Merke: Ist die Erbringung der Arbeitsleistung weder im Homeoffice noch am bisherigen Arbeitsplatz möglich, so hat der Betroffene Anspruchauf bezahlte Freistellung von der Arbeitsleistung. Dies gilt allerdings nicht für Betroffene, die in Bereichen der kritischenInfrastruktur beschäftigt sind.

 

Zur kritischen Infrastruktur zählen jedenfalls die Versorgung mit Lebensmitteln, Verkehrs-, Telekommunikations-, Post-, Energie- und Finanzdienstleistungen.

 

6.6. Wie lange muss der Arbeitnehmer oder Lehrling bezahlt freigestellt werden, wenn er zu einer Risikogruppe gehört und die oben genannten Bedingungen nicht möglich sind?

Die bezahlte Freistellung kann bis längstens 30.04.2020 dauern. Dauert die COVID-19-Krise über den 30.04.2020 hinaus an, so hat die Bundesministerin für Arbeit, Familie und Jugend im Einvernehmen mit dem Bundesminister für Soziales, Gesundheit, Pflege und Konsumentenschutz durch Verordnung den Zeitraum, in dem eine Freistellung möglich ist, zu verlängern, längstens jedoch bis zum 31.12.2020.

 

6.7. Wer informiert, dass ein Arbeitnehmer oder Lehrling zu einer Risikogruppe gehört?

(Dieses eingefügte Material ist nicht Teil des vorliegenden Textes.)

import Summits.MatrixMultiplication.OmegaCensus.SmallFormats.MatMul22nRankGF7Slack6FlatMain
import HarnessLib

/-!
# ω-census family (a): slack-6 certificate replay — MAIN CHECK (bucket completeness + level-1 expansion), file 78 of 114

Cell `pub-omega` (unit `pub-omega-tensor-g18`, `pub-omega-tensor-g19`), topic `Summits/MatrixMultiplication/OmegaCensus` (sub-folder `SmallFormats`).
Framing (verbatim): lottery ticket; floor = certified bounds/negative ranges. HONEST FRAMING: machine-generated kernel replay
(`pub-omega-tensor-g19/code/py/gen6_runs19.py`, from tensor g18's `gen6_runs18.py`): `LanesOK6 h 0 3692` (every lane of the total plane passes `laneOK6`) for the elements `228 ≤ h < 231` of `PGL₂(7)` (lane pieces `mainOK6K` (flat lane checker, literal plane) of ≤ 2400 level-1 loop nodes, 3010 in this file, glued by `lanesOK6_of_piece` / `lanesOK6_append`). Soundness is in `MatMul22nRankGF7Slack6SearchSound` /
`MatMul22nRankGF7Slack6SearchFinal`; nothing here is progress on `ω`.
-/

namespace Summit.MatrixMultiplication.OmegaCensus.SmallFormats

set_option Elab.async false

set_option maxRecDepth 100000 in
set_option maxHeartbeats 400000000 in
/-- Element `228`: lanes `0 ≤ c < 3692` of the total plane pass (994 level-1 loop search nodes). -/
theorem mainOK6K_228_0 : mainOK6K 228 0 3692 = true := by decide +kernel

/-- **All 3 692 lanes of element `228` pass** (1 pieces; 994 loop search nodes). -/
theorem lanesOK6_h228 : LanesOK6 228 0 3692 := (lanesOK6_of_pieceK mainOK6K_228_0)

set_option maxRecDepth 100000 in
set_option maxHeartbeats 400000000 in
/-- Element `229`: lanes `0 ≤ c < 3692` of the total plane pass (812 level-1 loop search nodes). -/
theorem mainOK6K_229_0 : mainOK6K 229 0 3692 = true := by decide +kernel

/-- **All 3 692 lanes of element `229` pass** (1 pieces; 812 loop search nodes). -/
theorem lanesOK6_h229 : LanesOK6 229 0 3692 := (lanesOK6_of_pieceK mainOK6K_229_0)

set_option maxRecDepth 100000 in
set_option maxHeartbeats 400000000 in
/-- Element `230`: lanes `0 ≤ c < 3692` of the total plane pass (1204 level-1 loop search nodes). -/
theorem mainOK6K_230_0 : mainOK6K 230 0 3692 = true := by decide +kernel

/-- **All 3 692 lanes of element `230` pass** (1 pieces; 1204 loop search nodes). -/
theorem lanesOK6_h230 : LanesOK6 230 0 3692 := (lanesOK6_of_pieceK mainOK6K_230_0)

/-- **MAIN CHECK lanes for `228 ≤ · < 231`** (this file). -/
theorem lanesOK6_runM_78 : ∀ x, 228 ≤ x → x < 231 → LanesOK6 x 0 3692 := by
  intro x _h1 h2
  by_cases g229 : x < 229
  · have e : x = 228 := by omega
    subst e; exact lanesOK6_h228
  by_cases g230 : x < 230
  · have e : x = 229 := by omega
    subst e; exact lanesOK6_h229
  have e : x = 230 := by omega
  subst e; exact lanesOK6_h230

end Summit.MatrixMultiplication.OmegaCensus.SmallFormats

Der Krankenversicherungsträger informiert den Arbeitnehmer oder Lehrling über seine Zuordnung zur COVID-19-Risikogruppe. Nach dieser Information hat der behandelnde Arzt dessen individuelle Risikosituation zu beurteilen und gegebenenfalls ein Attest über die Zuordnung des Betroffenen zur COVID-19-Risikogruppe auszustellen (COVID-19-Risiko-Attest).

 

6.8. Wer definiert diese Risikogruppen?

Die Definition dieser allgemeinen Risikogruppe, die sich nach medizinischen Erkenntnissen und wenn möglich aus der Einnahme von Arzneimitteln herleitet, erfolgt durch eine Expertengruppe des Bundesministeriums für Soziales, Gesundheit, Pflege und Konsumentenschutz und des Bundesministeriums für Arbeit, Familie und Jugend.

 

6.9. Hat der Arbeitgeber einen Ersatzanspruch für die bezahlte Freistellung?

Ja. Der Arbeitgeber hat Anspruch auf Erstattung des an den Betroffenen

  • geleisteten Entgelts,
  • der Dienstgeberanteile am Sozialversicherungsbeitrag,
  • Arbeitslosenversicherungsbeitrag und
  • sonstigen Beiträgen durch den Krankenversicherungsträger.

 

ACHTUNG - Frist: Der Antrag auf Ersatz ist spätestens 6 Wochen nach dem Ende der Freistellung beim Krankenversicherungsträger einzubringen.